But he does have a habit of writing things with a straight face that other
people never would.

------
Sealy
An inspiring story written in a humble perspective. A story of keeping focus
in the face of funding problems that are all too common in early startups.

It reminds me of the Facebook story where some of the early founders wanted to
introduce advertising very early on.

------
mig39
Classic: "I won’t be switching to dedicated day and night iPhones." hahah!

------
notlisted
Lovely article. Glad to have read it. Suspect Marco is a little modest about
his contribution, but great to hear he came out ahead, and then some.

Truly hope Tumblr can maintain its independence from the Yahoo hive
mind/wholesome image, just like Conde Nast has let Reddit's less-than-family-
friendly stuff thrive (smartest decision ever).

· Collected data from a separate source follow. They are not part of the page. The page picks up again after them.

/-
Copyright (c) 2026. All rights reserved.
Released under Apache 2.0 license as described in the file LICENSE.
Authors: abc-iut cell — seat abc-iut-f-068 (block F fact-proving wave; consistency companion of the schema
refutations for FACT-LIST rows F-0290, F-0292 of `EllipticCuspidalizationComparison.lean`).
-/
import Literature.AnabelianGeometry.AbsoluteAnabelian.AbsTopII.EllipticCuspidalizationComparison
import Literature.AnabelianGeometry.AbsoluteAnabelian.SubpadicSlimProofs
import Literature.AnabelianGeometry.AbsoluteAnabelian.SubpadicExamples
import Literature.AnabelianGeometry.AbsoluteAnabelian.AbsTopIII.KummerFaithfulSubpadicProofs
import Literature.AnabelianGeometry.AbsoluteAnabelian.SlimTransport
import Literature.AnabelianGeometry.SemiGraphs.WitnessIwahoriGroup
import HarnessLib

/-!
# [AbsTopII] Cor 3.3 (ii) / Cor 3.4 over a class `𝒟`: the schemata `EllipticModel.Cor_3_3_ii`,
# `EllipticModel.Cor_3_4` are CONSISTENT with inhabited hypotheses (kernel models)

S. Mochizuki, *Topics in Absolute Anabelian Geometry II*, Cor 3.3 pp. 67–69, Cor 3.4 pp. 69–70 (bib key
`MochizukiAbsTopII2013`).  PROOF-ONLY companion of `AbsTopII/EllipticCuspidalizationComparison.lean`
(no `def`/`instance`/`structure`).  The universal closures over `(𝒟, M)` of the typed schemata are
FALSE (`EllipticModel.not_forall_cor_3_4`, abc-iut-f-068, `EllipticComparisonClosures.lean`;
`EllipticModel.not_forall_cor_3_3_ii`, abc-iut-f-067, `EllipticCuspidalizationComparisonSchemaRefuted.lean`,
FACT-LIST rows F-0292 / F-0290).  This file records the complementary half of "SCHEMA, consumed per
instance": each of the two statements also HOLDS at a model in which the `𝒟`-hypotheses hold and the
standing hypotheses `IsCor33Member` ARE inhabited (so neither truth value is an artefact of vacuity or of
an inconsistency of the interface) — `exists_models_cor_3_4_and_cor_3_3_ii`.  The class is the one of
the refutations: the GENUINE field `ℚ_p` (`G_{ℚ_p}` slim — `IsSubpadicFor.isSlimGroup_absoluteGaloisGroup`;
`χ_p` open — `IsSubpadic.isOpen_range_cyclotomicChar`; tree theorems), one member
`Π := P × G_{ℚ_p} ↠ G_{ℚ_p}` with `Δ = P := ℤ_p ⋊ (1 + pℤ_p)` (`Iw p`, slim), `Σ` = all primes, scheme
isomorphisms := outer isomorphisms (rel-isom-DGC tautological), no chain terms (chain-full).  The model
for Cor 3.4: one setting with "`Π_{U_X} ↠ Π`" the identity (so `φ_U := φ`, unique on the nose); the model
for Cor 3.3 (ii): no settings and "double coverings" := the REAL right-hand side
`semiEllipticDoubleCoverSubgroups` of the `k`-core `:= X`.

HONEST FRAMING: junk model data over a genuine base field; statements about the cell's interface typing
only (independence of the two schema rows from the interface axioms); nothing about the published
Corollaries, nothing bearing on [IUTchIII] Cor 3.12; no side taken; typed ≠ proved.
-/

noncomputable section

open CategoryTheory Topology

namespace Literature.AnabelianGeometry.AbsoluteAnabelian.AbsTopII

open Literature.AlgebraicGeometry.Frobenioids (IsSlimGroup)
open Literature.AnabelianGeometry.SemiGraphs (Iw)
open FundamentalExtension AugmentedProfiniteGrp
open AbsTopI (ConstructionDataClass)

namespace EllipticModel

/-- **`EllipticModel.Cor_3_4` and `EllipticModel.Cor_3_3_ii` are satisfiable together with their
hypotheses**: over the class of the genuine field `ℚ_p` (chain-full, rel-isom-DGC) with the member
`Π = (ℤ_p ⋊ (1 + pℤ_p)) × G_{ℚ_p}` satisfying the standing hypotheses of Cor 3.3 / 3.4, (a) the model
with one setting and `Π_{U_X} ↠ Π := id` satisfies `Cor_3_4` (`φ_U := φ`; any `φ_U` over `φ` equals `φ`),
and (b) the model with no settings and `doubleCovers := semiEllipticDoubleCoverSubgroups` of the
`k`-core `:= X` satisfies `Cor_3_3_ii` (by definition).  Together with `not_forall_cor_3_4` /
`not_forall_cor_3_3_ii`: both rows are independent of the interface axioms — schemata to be consumed at
the intended instance. [cite: MochizukiAbsTopII2013, Cor 3.4 pp.69-70] -/
theorem exists_models_cor_3_4_and_cor_3_3_ii (p : ℕ) [Fact p.Prime] :
    ∃ (𝒟 : ConstructionDataClass.{0}) (b : 𝒟.Base) (X : (𝒟.datum b).Obj),
      𝒟.IsChainFull ∧ 𝒟.RelIsomDGC ∧
        (∃ M : EllipticModel 𝒟, M.IsCor33Member b X ∧ Nonempty (M.Setting b X) ∧ M.Cor_3_4) ∧
        ∃ M : EllipticModel 𝒟, M.IsCor33Member b X ∧ M.Cor_3_3_ii := by
  -- the genuine base field `ℚ_p`: `G = G_{ℚ_p}` is slim and `χ_p` has open image (tree theorems)
  let G : ProfiniteGrp.{0} := absoluteGaloisGrp ℚ_[p]
  have hG : IsSlimGroup G :=
    IsSubpadicFor.isSlimGroup_absoluteGaloisGroup (AbsTopIII.IsSubpadicFor.padic p)
  have hsub : AbsTopIII.IsSubpadic ℚ_[p] := ⟨⟨p, inferInstance, AbsTopIII.IsSubpadicFor.padic p⟩⟩
  have hχ : IsOpen (Set.range (AbsTopIII.cyclotomicChar ℚ_[p] p)) :=
    hsub.isOpen_range_cyclotomicChar p
  -- `Δ := P = ℤ_p ⋊ (1 + pℤ_p)` (slim, nontrivial), `Π := P × G ↠ G`
  let P : Type := Iw p
  have hPslim : IsSlimGroup P := ⟨Literature.AnabelianGeometry.SemiGraphs.Iw.centralizer_eq_bot_of_isOpen⟩
  let A : AugmentedProfiniteGrp G :=
    { arith := ProfiniteGrp.of (P × G)
      aug := ContinuousMonoidHom.snd P G
      aug_surjective := fun g => ⟨(1, g), rfl⟩ }
  -- the datum, the class, the (empty) cuspidal data, the model
  let D : RelativeAnabelianDatum G :=
    { Obj := PUnit.{1}, Hom := fun _ _ => A.OuterHom A, IsIso := fun c => c.IsIso,
      IsHyperbolicCurve := fun _ => True, primes := Set.univ, grp := fun _ => A,
      outerHom := fun c => c }
  let 𝒟 : ConstructionDataClass.{0} :=
    { Base := PUnit.{1}, fld := fun _ => ℚ_[p], instField := fun _ => inferInstance,
      instCharZero := fun _ => inferInstance, datum := fun _ => D, Mem := fun _ _ => True,
      IsHyperbolicOrbicurve := fun _ _ => True,
      isHyperbolicOrbicurve_of_isHyperbolicCurve := fun _ _ _ => trivial,
      chainTerms := fun _ _ => ∅ }
  let noCusps : ∀ E' : FundamentalExtension.{0}, CuspidalData E' := fun E' =>
    { Cusp := PEmpty.{1}, Dcusp := fun x => x.elim, Icusp := fun x => x.elim,
      Icusp_eq := fun x => x.elim, isClosed_Dcusp := fun x => x.elim,
      eq_of_conj := fun x => x.elim }
  let M : EllipticModel 𝒟 :=
    { cusps := fun _ _ => noCusps _
      IsEllipticallyAdmissible := fun _ _ => True
      coreExt := fun b X => (𝒟.datum b).ext X
      toCore := fun _ _ => 𝟙 _
      toCore_isOpenInjective := fun _ _ => Hom.IsOpenInjective.id _
      toCore_gal_bijective := fun _ _ => Function.bijective_id
      doubleCovers := fun _ _ => Set.univ
      Setting := fun _ _ => PUnit.{1}
      PiD := fun _ => ⊤, PiD_mem := fun _ => Set.mem_univ _
      galOpen := fun _ => ⊤, normal_galOpen := fun _ => inferInstance
      isOpen_galOpen := fun _ => isOpen_univ
      level := fun _ => 1
      level_isSigmaInteger := fun _ => ⟨Nat.one_pos, fun q _ _ => Set.mem_univ q⟩
      PiV := fun _ => ⊤, normal_PiV := fun _ => inferInstance, isOpen_PiV := fun _ => isOpen_univ
      PiV_le := fun _ _ _ => Subgroup.mem_comap.mpr (Subgroup.mem_top _)
      map_PiV_le := fun _ => le_top
      cuspUX := fun _ => ⟨_, 𝟙 _, Function.surjective_id, Function.bijective_id⟩
      proSet_geom_cuspUX := fun _ => ⟨fun _ _ _ q _ _ => Set.mem_univ q⟩
      cuspsUX := fun _ => noCusps _ }
  -- `Δ = P × 1` is slim (transport from `P`) and nontrivial
  have hΔ : IsSlimGroup ((𝒟.datum PUnit.unit).ext PUnit.unit).geom := by
    refine isSlimGroup_of_continuousMulEquiv (G := P) ?_ hPslim
    exact
      { toFun := fun x => ⟨(x, 1), rfl⟩
        invFun := fun y => y.1.1
        left_inv := fun _ => rfl
        right_inv := fun y => Subtype.ext (Prod.ext rfl y.2.symm)
        map_mul' := fun _ _ => Subtype.ext (Prod.ext rfl (one_mul 1).symm)
        continuous_toFun := (continuous_id.prodMk continuous_const).subtype_mk _
        continuous_invFun := continuous_fst.comp continuous_subtype_val }
  have hne : ((𝒟.datum PUnit.unit).ext PUnit.unit).geom ≠ ⊥ := by
    intro h
    let x : ((𝒟.datum PUnit.unit).ext PUnit.unit).arith := ((⟨1, 0⟩ : Iw p), (1 : G))
    have hx : x ∈ ((𝒟.datum PUnit.unit).ext PUnit.unit).geom := rfl
    have hx1 : x = 1 := (Subgroup.eq_bot_iff_forall _).mp h x hx
    have ha := congrArg (fun y : ((𝒟.datum PUnit.unit).ext PUnit.unit).arith => (y.1 : Iw p).a) hx1
    change (1 : ℤ_[p]) = 0 at ha
    exact one_ne_zero ha
  -- (a) Cor 3.4 holds at `M`: `Π_{U_X} ↠ Π` is the identity for the unique setting
  have h34 : M.Cor_3_4 := by
    intro _ _ b₁ b₂ X₁ X₂ _ _ s₁ s₂ _ _ _ φ _
    refine ⟨⟨φ, fun x => rfl⟩, fun φU φU' h h' => ⟨1, rfl, fun x => ?_⟩⟩
    have hx : φU x = φ x := h x
    have hx' : φU' x = φ x := h' x
    rw [hx', one_mul, inv_one, mul_one, hx]
  -- (b) the model with no settings and the REAL right-hand side as "double coverings"
  let M₂ : EllipticModel 𝒟 :=
    { M with
      doubleCovers := fun b X => semiEllipticDoubleCoverSubgroups ((𝒟.datum b).ext X)
      Setting := fun _ _ => PEmpty.{1}
      PiD := fun s => s.elim, PiD_mem := fun s => s.elim
      galOpen := fun s => s.elim, normal_galOpen := fun s => s.elim, isOpen_galOpen := fun s => s.elim
      level := fun s => s.elim, level_isSigmaInteger := fun s => s.elim
      PiV := fun s => s.elim, normal_PiV := fun s => s.elim, isOpen_PiV := fun s => s.elim
      PiV_le := fun s => s.elim, map_PiV_le := fun s => s.elim
      cuspUX := fun s => s.elim, proSet_geom_cuspUX := fun s => s.elim, cuspsUX := fun s => s.elim }
  refine ⟨𝒟, PUnit.unit, PUnit.unit,
    fun _ _ _ t ht => ((Set.mem_empty_iff_false t).mp ht).elim, fun _ _ _ _ _ => Set.bijOn_id _,
    ⟨M,
      { mem := trivial, ellipticallyAdmissible := trivial, slim := hG,
        cyclotomic := ⟨p, inferInstance, Set.mem_univ p, hχ⟩, geom_slim := hΔ, geom_ne_bot := hne },
      ⟨PUnit.unit⟩, h34⟩,
    ⟨M₂,
      { mem := trivial, ellipticallyAdmissible := trivial, slim := hG,
        cyclotomic := ⟨p, inferInstance, Set.mem_univ p, hχ⟩, geom_slim := hΔ, geom_ne_bot := hne },
      fun _ _ _ _ _ => rfl⟩⟩

end EllipticModel

end Literature.AnabelianGeometry.AbsoluteAnabelian.AbsTopII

Despite all that, the $1B valuation is batshit, not unlike the housing market
in NYC these days ($1.6MM for his Brooklyn one bedroom?) I'm glad to be
escaping the clutched of NYC in several weeks from now. A yard!

------
bestoftimes
Congrats Marco. You rock and deserve it.

------
rodolphoarruda
Congratulations, Marco! Well done! And thanks for sharing the story. Very
inspiring, at least for me, at the moment I'm living now.

------
pasbesoin
I still have my doubts, on more than one front, but that was definitely an
interesting and worthwhile read. I haven't been part of the Tumblr community
-- rather just seeing individual items when they are cited elsewhere -- so
this provides a bit of perspective especially as to its genesis.

------
smartial_arts
Is it just me or it looks like another Instagram/Facebook deal? For sure, they
got great payouts, although it seems more like a lottery to me - how many of
those swinging for the fences actually manage to do that?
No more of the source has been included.